Mixing sync and async by accident	`asyncio.run(coro)` called from inside a running loop → RuntimeError.	Within async code, `await coro`. `asyncio.run` is only a top-level entrypoint.
Unbounded concurrency	`asyncio.gather(*[fetch(u) for u in 10000_urls])` DDoSes the target.	Bound with `asyncio.Semaphore(N)` or process in batches.

Synchronization primitives

Primitive	Purpose	Python API	Pitfall
Mutex / Lock	Mutual exclusion — only one thread in the critical section.	`threading.Lock`, `asyncio.Lock`	Never held across await/IO if you can avoid it.
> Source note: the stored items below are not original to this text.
import Summits.ABC.StewartYu.PadicG3ParVA
import Summits.ABC.StewartYu.PadicG3ParGB
import HarnessLib

/-!
# The `p`-adic Gen-3 parameter record v2 (corrected family `…V`) — part VB: floors of the corrected family

Support file (plain theorems; no named facts). Continues `PadicG3ParVA`; the `g`-level facts
(`yloadG_le_eleven_G`, `pow_g_le`, `lgg_log_two_le`) are those of `PadicG3ParGB` (unchanged). Twins of GB's floors:
`W + log(2 LV) + 1 ≤ W_LV`, `(n+1)·LV·W_LV ≤ G·XV·LV/64`, `HV ≤ G XV/(64(n+1))`, `XV ≤ 9 HV`,
`L₀V ≤ G·g·XV·LgV/(4·yloadG) + 1`, `MordV 0 0 ≤ (448/27)(n+1)LgV + (n+1)(ŜG+1) ≤ 17(n+1)LgV − n`.

## References
* [Nesterenko2003] Yu. V. Nesterenko, LNM 1819 (2003) — §3.5.
-/

noncomputable section

open Finset Real

namespace Summit.ABC.StewartYu

namespace PadicG3Par

variable {n : ℕ} (P : PadicG3Par n)

/-! ### Floors of the v2 family -/

/-- `1 ≤ XV` (real). [folklore] -/
theorem one_le_XV : (1 : ℝ) ≤ P.XV := by linarith [P.XV_ge_128]

/-- `W_LG = 1 + log(1 + 2 e^W LV)`. [folklore] -/
theorem WLV_eq : P.WLV = 1 + Real.log (1 + 2 * Real.exp P.W * P.LV) := by
  unfold WLV
  rw [Real.log_mul (Real.exp_pos 1).ne' (by positivity), Real.log_exp]

/-- **`W + log(2 LV) + 1 ≤ W_LG`**. [folklore] -/
theorem W_add_log_le_WLV : P.W + Real.log (2 * P.LV) + 1 ≤ P.WLV := by
  rw [P.WLV_eq]
  have hL : (0 : ℝ) < P.LV := by linarith [P.one_le_LV]
  have h1 : Real.log (2 * Real.exp P.W * P.LV) ≤ Real.log (1 + 2 * Real.exp P.W * P.LV) :=
    Real.log_le_log (by positivity) (by linarith)
  have h2 : Real.log (2 * Real.exp P.W * P.LV) = P.W + Real.log (2 * P.LV) := by
    rw [show 2 * Real.exp P.W * P.LV = Real.exp P.W * (2 * P.LV) by ring,
      Real.log_mul (Real.exp_pos _).ne' (by positivity), Real.log_exp]
  linarith

/-- `log LV ≤ W_LG`. [folklore] -/
theorem log_LV_le_WLV : Real.log P.LV ≤ P.WLV := by
  have h := P.W_add_log_le_WLV
  have hL : (0 : ℝ) < P.LV := by linarith [P.one_le_LV]
  have h1 : Real.log P.LV ≤ Real.log (2 * P.LV) := Real.log_le_log hL (by linarith)
  linarith [P.hW]

/-- `1 ≤ W_LG`. [folklore] -/
theorem WLV_ge_one : 1 ≤ P.WLV := by
  have h := P.W_add_log_le_WLV
  have : 0 ≤ Real.log (2 * (P.LV : ℝ)) := Real.log_nonneg (by linarith [P.one_le_LV])
  linarith [P.hW]

/-- **`(n+1)·LV·W_LG ≤ G·XV·LV/64`** (the directional share, first branch of `XV`). [folklore] -/
theorem WLV_mul_le : (n + 1) * P.LV * P.WLV ≤ P.G * P.XV * P.LV / 64 := by
  have h := P.mainV_le_XV
  have hG : 0 < P.G := by linarith [P.eight_le_G]
  have hL : (0 : ℝ) ≤ P.LV := by positivity
  rw [div_le_iff₀ hG] at h
  rw [le_div_iff₀ (by norm_num)]
  nlinarith

/-- `64 (n+1) ≤ G XV`. [folklore] -/
theorem GXV_ge : (64 : ℝ) * (n + 1) ≤ P.G * P.XV := by
  have h1 := P.eight_le_G
  have h2 := P.sixtyfour_le_XV'
  have h0 : (0 : ℝ) ≤ n := by positivity
  nlinarith

/-- **`HV ≤ G XV/(64 (n+1))`**. [cite: Nesterenko2003, (3.23)] -/
theorem HV_le : (P.HV : ℝ) ≤ P.G * P.XV / (64 * (n + 1)) := by
  have hy : (1 : ℝ) ≤ P.G * P.XV / (64 * (n + 1)) := by
    rw [le_div_iff₀ (by positivity)]; linarith [P.GXV_ge]
  unfold HV
  rw [Nat.cast_max, Nat.cast_one]
  exact max_le hy (Nat.floor_le (by linarith))

/-- `G XV/(64 (n+1)) − 1 < HV`. [folklore] -/
theorem HV_gt : P.G * P.XV / (64 * (n + 1)) - 1 < P.HV := by
  have h1 := Nat.lt_floor_add_one (P.G * P.XV / (64 * (n + 1)))
  have h2 : (⌊P.G * P.XV / (64 * (n + 1))⌋₊ : ℝ) ≤ P.HV := by
    unfold HV; exact_mod_cast le_max_right _ _
  linarith

/-- **`XV ≤ 9 HV`** (`G ≥ 8(n+1)`, `XV ≥ 72`). [folklore] -/
theorem XV_le_nine_HV : (P.XV : ℝ) ≤ 9 * P.HV := by
  have h1 := P.HV_gt
  have hG := P.cG_mul_le_G
  unfold cG at hG
  have hX := P.XV_ge_128
  have h2 : (P.XV : ℝ) / 8 ≤ P.G * P.XV / (64 * (n + 1)) := by
    rw [div_le_div_iff₀ (by norm_num) (by positivity)]
    have h0 : (0 : ℝ) ≤ P.XV := by linarith
    nlinarith
  linarith

/-- `C_bⁿ Ω K/gⁿ ≤ LgV G/(24 yloadG)`. [folklore] -/
theorem coreV_le : Cb ^ n * P.Ω * P.K / P.g ^ n ≤ P.LgV * P.G / (24 * P.yloadG) := by
  have h := P.mainV_le_LgV
  have hG : 0 < P.G := by linarith [P.eight_le_G]
  have hY := P.yloadG_pos
  have hg : 0 < P.g ^ n := pow_pos (lt_of_lt_of_le one_pos P.one_le_g) n
  rw [le_div_iff₀ (by positivity)]
  rw [div_le_iff₀ (by positivity)] at h
  have e : Cb ^ n * P.Ω * P.K / P.g ^ n * (24 * P.yloadG) =
      24 * Cb ^ n * P.Ω * P.K * P.yloadG / P.g ^ n := by field_simp
  rw [e, div_le_iff₀ hg]
  linarith

/-- **`L₀V ≤ G g XV LgV/(4·yloadG) + 1`**. [folklore] -/
theorem L0V_le : (P.L0V : ℝ) ≤ P.G * (P.g * P.XV * P.LgV) / (4 * P.yloadG) + 1 := by
  have h1 := P.L0V_lt
  have h2 := P.coreV_le
  have hY := P.yloadG_pos
  have hX : (0 : ℝ) ≤ P.XV := by positivity
  have hg0 : 0 < P.g := lt_of_lt_of_le one_pos P.one_le_g
  have hg : 0 < P.g ^ n := pow_pos hg0 n
  have hgn : 0 < P.g ^ (n - 1) := pow_pos hg0 _
  have e : 6 * (P.XV : ℝ) * Cb ^ n * P.Ω * P.K / P.g ^ (n - 1) =
      6 * P.g * P.XV * (Cb ^ n * P.Ω * P.K / P.g ^ n) := by
    rw [P.pow_g_eq]; field_simp
  have h3 : 6 * (P.XV : ℝ) * Cb ^ n * P.Ω * P.K / P.g ^ (n - 1) ≤ P.G * (P.g * P.XV * P.LgV) / (4 * P.yloadG) := by
    rw [e]
    have hgX : 0 ≤ 6 * P.g * P.XV := by positivity
    have := mul_le_mul_of_nonneg_left h2 hgX
    have e2 : 6 * P.g * P.XV * (P.LgV * P.G / (24 * P.yloadG)) = P.G * (P.g * P.XV * P.LgV) / (4 * P.yloadG) := by
      field_simp; ring
    linarith [e2.le, e2.ge]
  linarith

/-- `L₀V · yloadG ≤ G g XV LgV/4 + yloadG`. [folklore] -/
theorem L0V_mul_yloadG_le : P.L0V * P.yloadG ≤ P.G * (P.g * P.XV * P.LgV) / 4 + P.yloadG := by
  have h := P.L0V_le
  have hY := P.yloadG_pos
  have := mul_le_mul_of_nonneg_right h hY.le
  have e : (P.G * (P.g * P.XV * P.LgV) / (4 * P.yloadG) + 1) * P.yloadG = P.G * (P.g * P.XV * P.LgV) / 4 + P.yloadG := by
    field_simp
  linarith

/-- `MV = 16 (n+1) LgV` (real). [folklore] -/
theorem MV_real : (P.MV : ℝ) = 16 * (n + 1) * P.LgV := by rw [P.MV_eq]; push_cast; ring

/-- **`MordV 0 0 ≤ (16 + 16/27)(n+1) LgV + (n+1)(ŜG+1)`**. [cite: Nesterenko2003, (3.25)] -/
theorem MordV_zero_zero_real_le :
    (P.MordV 0 0 : ℝ) ≤ (448 / 27) * (n + 1) * P.LgV + (n + 1) * (P.SdG + 1) := by
  have h := P.MordV_zero_zero_le
  have h1 : ((P.MordV 0 0 : ℕ) : ℝ) ≤ ((P.MV / (n + 2) ^ 3 + (n + 1) * (16 * P.LgV + (P.SdG + 1)) : ℕ) : ℝ) := by
    exact_mod_cast h
  have h2 : ((P.MV / (n + 2) ^ 3 : ℕ) : ℝ) ≤ (P.MV : ℝ) / 27 := by
    have h3 : P.MV / (n + 2) ^ 3 ≤ P.MV / 27 :=
      Nat.div_le_div_left (le_trans (by norm_num) (Nat.pow_le_pow_left (show 3 ≤ n + 2 by have := P.hn; omega) 3))
        (by norm_num)
    calc ((P.MV / (n + 2) ^ 3 : ℕ) : ℝ) ≤ ((P.MV / 27 : ℕ) : ℝ) := by exact_mod_cast h3
      _ ≤ (P.MV : ℝ) / 27 := Nat.cast_div_le
  push_cast at h1
  rw [P.MV_real] at h2
  linarith

/-- **`MordV 0 0 + n ≤ 17 (n+1) LgV`** (as `4(ŜG+2) ≤ LgV`). [folklore] -/
theorem MordV_zero_zero_add_le : (P.MordV 0 0 : ℝ) + n ≤ 17 * (n + 1) * P.LgV := by
  have h := P.MordV_zero_zero_real_le
  have h4 : ((4 * (P.SdG + 2) : ℕ) : ℝ) ≤ P.LgV := by exact_mod_cast P.four_SdG_le_LgV
  push_cast at h4
  have hn : (0 : ℝ) ≤ n := by positivity
  nlinarith

end PadicG3Par

end Summit.ABC.StewartYu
Prefer `with lock:` to guarantee release.
RLock (re-entrant)	Same thread can acquire multiple times without deadlocking itself.	`threading.RLock`	Masks bad design; if you need re-entrance, your call graph may be tangled.
Semaphore	Cap concurrency to N (connection pools, rate-limited clients).	`threading.Semaphore(N)`, `asyncio.Semaphore(N)`	Leaked acquire without release drains the pool over time.
Condition variable	Wait for a predicate to become true; notifier wakes waiters.	`threading.Condition`, `asyncio.Condition`	Spurious wakeups — always re-check the predicate in a while-loop.
Event	One-shot flag that one side sets, many can wait on.	`threading.Event`, `asyncio.Event`	No counter — "set" is idempotent. Use a Semaphore if you need counting.
Queue	Thread/task-safe FIFO for producer-consumer.	`queue.Queue`, `asyncio.Queue`	Unbounded queues leak memory under sustained producer > consumer.

Deadlock

Coffman's four conditions — all four must hold for deadlock. Break any one and you cannot deadlock.

Mutual exclusion

At least one resource is non-shareable (only one holder at a time).

Hold and wait

A thread holds one resource while waiting for another.

No preemption

Resources cannot be forcibly taken away from the holder.

Circular wait

A cycle of threads, each waiting for a resource held by the next.

Breaking deadlock

Global lock ordering: acquire locks in a total order across the whole system.
Try-acquire with timeout: abandon and retry on failure to take the second lock.
Reduce the hold: never make a blocking call while holding a lock.
Single-writer design: one thread owns mutations; others send messages.

Locking strategies

Strategy	Flow	Best for	Cost
Pessimistic locking	SELECT ... FOR UPDATE → modify → commit. Lock held for txn duration.	High contention, short critical sections (money transfers).	Blocks other readers/writers; risk of deadlock if lock order is inconsistent.
Optimistic locking	Read row with version; write UPDATE ... WHERE version=? SET version=version+1. Retry on zero-row-affected.	Low contention (most rows are not concurrently edited).	Retries pile up under contention; livelock if conflict rate is high.
Lease-based	Take a time-bounded lease; holder must renew; expires automatically.	Distributed leader election, cache warmers, long-running work.	Clock skew between nodes; two leaders possible during lease handoff.

Idempotency toolkit

Technique	Description	Example
Idempotency key	Client supplies a unique key per logical operation; server stores result and returns it on retry.	Stripe: `Idempotency-Key: <uuid>` header on POST /charges.
Natural key uniqueness	Use a business-meaningful unique constraint; second INSERT is a no-op.	`INSERT ... ON CONFLICT (email) DO NOTHING` — double-signup becomes safe.
Compare-and-set	Write only if current state matches expected; used in optimistic locking and DynamoDB conditional writes.	`UPDATE row SET status='paid', version=v+1 WHERE id=? AND version=?`
Outbox pattern	Write the event to an outbox table in the same DB txn as the business write; separate publisher drains it.	Guarantees "event published iff DB write committed" without distributed transactions.

"Exactly-once" is a myth

'Exactly-once' end-to-end requires the consumer side-effect and the broker ack to be one atomic transaction. For arbitrary side-effects (HTTP calls, emails, file writes) this is impossible. What you actually build is 'at-least-once delivery + idempotent consumer', which is effectively-once. When an interviewer asks how you'd get exactly-once, they want to hear this answer, not a confident 'use Kafka EOS'.